import Mathlib
import Literature.Analysis.Calculus.IntervalCauchySchwarz
import Literature.Analysis.PDE.Wave1DSourceEnergy
import HarnessLib

/-!
# Duhamel-type energy bound for `ψ_tt − ψ_xx + V(x)ψ = F` with zero Cauchy data

Analysis/PDE support file (everything proved). For a `C²` solution of the inhomogeneous 1+1 wave
equation with continuous potential `V ≥ 0` and continuous source `F`, having zero Cauchy data on
the base `(a, b)` at time `0`, the energy `E(t) = ∫_{a+t}^{b−t} (ψ_t² + ψ_x² + Vψ²)(t,·)` on the top
of the characteristic trapezoid obeys

  `E(t) ≤ 4 (∫_0^t √(∫_{a+τ}^{b−τ} F(τ,·)²) dτ)²`      (`wave1D_trapezoid_energy_le_of_zero_data`),

i.e. `√E ≤ 2 ‖F‖_{L¹_t L²_x(trapezoid)}` (the constant `2` instead of `1` buys a Grönwall-free proof:
energy inequality `E(τ) ≤ 2∫_0^τ ∫ ψ_t F` from `Wave1DSourceEnergy.lean`, Cauchy–Schwarz on each
slice (`Literature.Analysis.Calculus.abs_intervalIntegral_mul_le_sqrt`), and the maximum of the
continuous function `E` on `[0, t]`).

Use (route PhotonSphereChannels, `FixedModeChannels`, stmt-FinalStateConjecture-10048): applied to the
difference of the Regge–Wheeler evolution and the free evolution of the same data (source `−Vψ`,
zero data) it bounds the perturbation by `∫_0^∞ sup √V`, exponentially small in the excision radius
on the horizon side.

References: F. John, *Partial Differential Equations*, 4th ed. (1982), Ch. 5; L. C. Evans, *Partial
Differential Equations*, 2nd ed. (2010), §2.4.3. Standard; folklore.
-/

noncomputable section

namespace Literature.Analysis.PDE

open MeasureTheory Set Filter Topology intervalIntegral Literature.Analysis.Calculus

/-! ### The Duhamel-type energy bound for zero Cauchy data -/

section ZeroData

variable {V : ℝ → ℝ} {F ψ : ℝ → ℝ → ℝ}

/-- **Energy bound for the inhomogeneous equation with zero data.** Let `ψ` (`C²`) solve
`ψ_tt − ψ_xx + V(x)ψ = F` with continuous `V ≥ 0`, `F`, and have zero Cauchy data on `(a, b)` at
time `0` (`ψ(0,x) = 0`, `ψ_t(0,x) = 0`). Then for `0 ≤ t` with `a + t ≤ b − t`, the energy on the top
of the trapezoid is controlled by the `L¹_t L²_x` norm of the source over the trapezoid:
`∫_{a+t}^{b−t} e(t,·) ≤ 4 (∫_0^t √(∫_{a+τ}^{b−τ} F(τ,·)²) dτ)²`. Proof: the energy inequality,
Cauchy–Schwarz on each slice, and the maximum of the (continuous) energy over `[0, t]`. [folklore] -/
theorem wave1D_trapezoid_energy_le_of_zero_data (hV : Continuous V) (hV0 : ∀ x, 0 ≤ V x)
    (hF : Continuous (Function.uncurry F)) (hψ : ContDiff ℝ 2 (Function.uncurry ψ))
    (hsol : ∀ t x, iteratedDeriv 2 (fun τ => ψ τ x) t - iteratedDeriv 2 (ψ t) x + V x * ψ t x
      = F t x)
    {a b : ℝ} (hzero : ∀ x ∈ Ioo a b, ψ 0 x = 0 ∧ deriv (fun τ => ψ τ x) 0 = 0)
    {t : ℝ} (ht : 0 ≤ t) (hab : a + t ≤ b - t) :
    (∫ x in (a + t)..(b - t),
        (deriv (fun τ => ψ τ x) t ^ 2 + deriv (ψ t) x ^ 2 + V x * ψ t x ^ 2))
      ≤ 4 * (∫ τ in (0 : ℝ)..t, Real.sqrt (∫ x in (a + τ)..(b - τ), F τ x ^ 2)) ^ 2 := by
  obtain ⟨ψt, ψx, ψtt, ψtx, ψxx, hct, hcx, -, -, -, h1, h2, -⟩ := exists_partials_of_contDiff_two hψ
  have hd1 : ∀ t x, deriv (fun τ => ψ τ x) t = ψt t x := fun t x => (h1 t x).deriv
  have hd2 : ∀ t x, deriv (ψ t) x = ψx t x := fun t x => (h2 t x).deriv
  -- the energy and the source norm as continuous functions of time
  set E : ℝ → ℝ := fun τ => ∫ x in (a + τ)..(b - τ),
    (deriv (fun σ => ψ σ x) τ ^ 2 + deriv (ψ τ) x ^ 2 + V x * ψ τ x ^ 2) with hE
  set k : ℝ → ℝ := fun τ => Real.sqrt (∫ x in (a + τ)..(b - τ), F τ x ^ 2) with hk
  have he_cont : Continuous (Function.uncurry fun τ x =>
      deriv (fun σ => ψ σ x) τ ^ 2 + deriv (ψ τ) x ^ 2 + V x * ψ τ x ^ 2) :=
    continuous_wave1D_energyDensity hV hψ
  have hcont2 : ∀ {φ : ℝ → ℝ → ℝ}, Continuous (Function.uncurry φ) →
      ∀ {u v : ℝ → ℝ}, Continuous u → Continuous v → Continuous fun y => φ (u y) (v y) :=
    fun hφ u v hu hv => hφ.comp (hu.prodMk hv)
  -- joint continuity of parametric primitives gives continuity of `E` and `k`
  have hparam : ∀ {φ : ℝ → ℝ → ℝ}, Continuous (Function.uncurry φ) →
      Continuous fun τ => ∫ x in (a + τ)..(b - τ), φ τ x := by
    intro φ hφ
    have hP := intervalIntegral.continuous_parametric_primitive_of_continuous (μ := volume)
      (a₀ := (0 : ℝ)) hφ
    have c1 : Continuous fun τ : ℝ => ∫ x in (0 : ℝ)..(b - τ), φ τ x :=
      hP.comp (continuous_id.prodMk (continuous_const.sub continuous_id))
    have c2 : Continuous fun τ : ℝ => ∫ x in (0 : ℝ)..(a + τ), φ τ x :=
      hP.comp (continuous_id.prodMk (continuous_const.add continuous_id))
    have heq : (fun τ => ∫ x in (a + τ)..(b - τ), φ τ x)
        = fun τ => (∫ x in (0 : ℝ)..(b - τ), φ τ x) - ∫ x in (0 : ℝ)..(a + τ), φ τ x := by
      funext τ
      have i1 : IntervalIntegrable (fun x => φ τ x) volume 0 (b - τ) :=
        (hcont2 hφ continuous_const continuous_id).intervalIntegrable _ _
      have i2 : IntervalIntegrable (fun x => φ τ x) volume 0 (a + τ) :=
        (hcont2 hφ continuous_const continuous_id).intervalIntegrable _ _
      exact (integral_interval_sub_left i1 i2).symm
    rw [heq]
    exact c1.sub c2
  have hE_cont : Continuous E := hparam he_cont
  have hF2_cont : Continuous (Function.uncurry fun τ x => F τ x ^ 2) := by
    show Continuous fun p : ℝ × ℝ => F p.1 p.2 ^ 2
    have : Continuous fun p : ℝ × ℝ => F p.1 p.2 := hF
    fun_prop
  have hk_cont : Continuous k := Real.continuous_sqrt.comp (hparam hF2_cont)
  have hk0 : ∀ τ, 0 ≤ k τ := fun τ => Real.sqrt_nonneg _
  -- `E 0 = 0`
  have hab0 : a ≤ b := by linarith
  have hE0 : E 0 = 0 := by
    simp only [hE, add_zero, sub_zero]
    rw [integral_of_le hab0, integral_Ioc_eq_integral_Ioo,
      setIntegral_congr_fun measurableSet_Ioo (g := fun _ => (0 : ℝ)) ?_]
    · simp
    · intro x hx
      obtain ⟨h0, h0'⟩ := hzero x hx
      have hx' : deriv (ψ 0) x = 0 := by
        have hev : (ψ 0) =ᶠ[𝓝 x] fun _ => 0 :=
          Filter.mem_of_superset (Ioo_mem_nhds hx.1 hx.2) fun y hy => (hzero y hy).1
        rw [hev.deriv_eq, deriv_const]
      simp only [h0, h0', hx']
      ring
  -- the energy inequality from `0` to `τ ∈ [0, t]`, with Cauchy–Schwarz on the slices
  have hstep : ∀ τ ∈ Icc 0 t, E τ ≤ 2 * ∫ σ in (0 : ℝ)..τ, Real.sqrt (E σ) * k σ := by
    intro τ hτ
    have hτab : a + τ ≤ b - τ := by linarith [hτ.2]
    have h := wave1D_trapezoid_energy_sub_le_source hV hV0 hF hψ hsol hτ.1 hτab
    simp only [add_zero, sub_zero] at h
    have hE0' : (∫ x in a..b, (deriv (fun τ => ψ τ x) 0 ^ 2 + deriv (ψ 0) x ^ 2 + V x * ψ 0 x ^ 2))
        = 0 := by simpa [hE] using hE0
    rw [hE0', sub_zero] at h
    refine h.trans ?_
    rw [mul_le_mul_iff_of_pos_left (by norm_num : (0 : ℝ) < 2)]
    refine intervalIntegral.integral_mono_on hτ.1 ?_ ?_ fun σ hσ => ?_
    · exact (hparam (by
        show Continuous fun p : ℝ × ℝ => deriv (fun σ' => ψ σ' p.2) p.1 * F p.1 p.2
        simp only [hd1]
        have ha : Continuous fun p : ℝ × ℝ => ψt p.1 p.2 := hct
        have hb : Continuous fun p : ℝ × ℝ => F p.1 p.2 := hF
        fun_prop)).intervalIntegrable _ _
    · exact ((Real.continuous_sqrt.comp hE_cont).mul hk_cont).intervalIntegrable _ _
    · have hσab : a + σ ≤ b - σ := by linarith [hσ.2, hτ.2]
      have hcs := abs_intervalIntegral_mul_le_sqrt (f := fun x => deriv (fun σ' => ψ σ' x) σ)
        (g := fun x => F σ x) (by simp only [hd1]; exact hcont2 hct continuous_const continuous_id)
        (hcont2 hF continuous_const continuous_id) hσab
      refine (le_abs_self _).trans (hcs.trans ?_)
      refine mul_le_mul_of_nonneg_right (Real.sqrt_le_sqrt ?_) (hk0 σ)
      -- `∫ ψ_t² ≤ E σ`
      refine intervalIntegral.integral_mono_on hσab ?_ ?_ fun x _ => ?_
      · exact ((by simp only [hd1]; exact hcont2 hct continuous_const continuous_id :
          Continuous fun x => deriv (fun σ' => ψ σ' x) σ).pow 2).intervalIntegrable _ _
      · exact (hcont2 he_cont continuous_const continuous_id).intervalIntegrable _ _
      · have := hV0 x
        nlinarith [sq_nonneg (deriv (ψ σ) x), mul_nonneg this (sq_nonneg (ψ σ x))]
  -- maximum of `E` on `[0, t]`
  obtain ⟨τ₀, hτ₀, hmax⟩ := isCompact_Icc.exists_isMaxOn (nonempty_Icc.2 ht) hE_cont.continuousOn
  set Mx : ℝ := E τ₀ with hMx
  have hEle : ∀ τ ∈ Icc 0 t, E τ ≤ Mx := fun τ hτ => hmax hτ
  have hM0 : 0 ≤ Mx := by rw [hMx, ← hE0]; exact hEle 0 ⟨le_rfl, ht⟩
  set K : ℝ := ∫ τ in (0 : ℝ)..t, k τ with hK
  have hKmono : (∫ σ in (0 : ℝ)..τ₀, k σ) ≤ K :=
    intervalIntegral.integral_mono_interval le_rfl hτ₀.1 hτ₀.2 (Eventually.of_forall hk0)
      (hk_cont.intervalIntegrable _ _)
  have hK0 : 0 ≤ K := intervalIntegral.integral_nonneg ht fun τ _ => hk0 τ
  -- `Mx ≤ 2 √Mx K`
  have hkey : Mx ≤ 2 * (Real.sqrt Mx * K) := by
    have h := hstep τ₀ hτ₀
    have h2 : (∫ σ in (0 : ℝ)..τ₀, Real.sqrt (E σ) * k σ) ≤ ∫ σ in (0 : ℝ)..τ₀, Real.sqrt Mx * k σ := by
      refine intervalIntegral.integral_mono_on hτ₀.1
        (((Real.continuous_sqrt.comp hE_cont).mul hk_cont).intervalIntegrable _ _)
        ((continuous_const.mul hk_cont).intervalIntegrable _ _) fun σ hσ => ?_
      exact mul_le_mul_of_nonneg_right (Real.sqrt_le_sqrt (hEle σ ⟨hσ.1, hσ.2.trans hτ₀.2⟩))
        (hk0 σ)
    rw [intervalIntegral.integral_const_mul] at h2
    nlinarith [Real.sqrt_nonneg Mx]
  have hsqrt : Real.sqrt Mx ≤ 2 * K := by
    rcases le_or_gt (Real.sqrt Mx) (2 * K) with hc | hc
    · exact hc
    · have hs0 : 0 < Real.sqrt Mx := lt_of_le_of_lt (by positivity) hc
      have : Mx = Real.sqrt Mx * Real.sqrt Mx := (Real.mul_self_sqrt hM0).symm
      nlinarith
  have hMle : Mx ≤ 4 * K ^ 2 := by
    calc Mx = Real.sqrt Mx ^ 2 := (Real.sq_sqrt hM0).symm
      _ ≤ (2 * K) ^ 2 := pow_le_pow_left₀ (Real.sqrt_nonneg _) hsqrt 2
      _ = 4 * K ^ 2 := by ring
  exact (hEle t ⟨ht, le_rfl⟩).trans hMle

end ZeroData

end Literature.Analysis.PDE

▶ [What is expected]
Find "free" in the data above. Report each line where it appears.

▶ [Task response]
i.e. `√E ≤ 2 ‖F‖_{L¹_t L²_x(trapezoid)}` (the constant `2` instead of `1` buys a Grönwall-free proof:
difference of the Regge–Wheeler evolution and the free evolution of the same data (source `−Vψ`,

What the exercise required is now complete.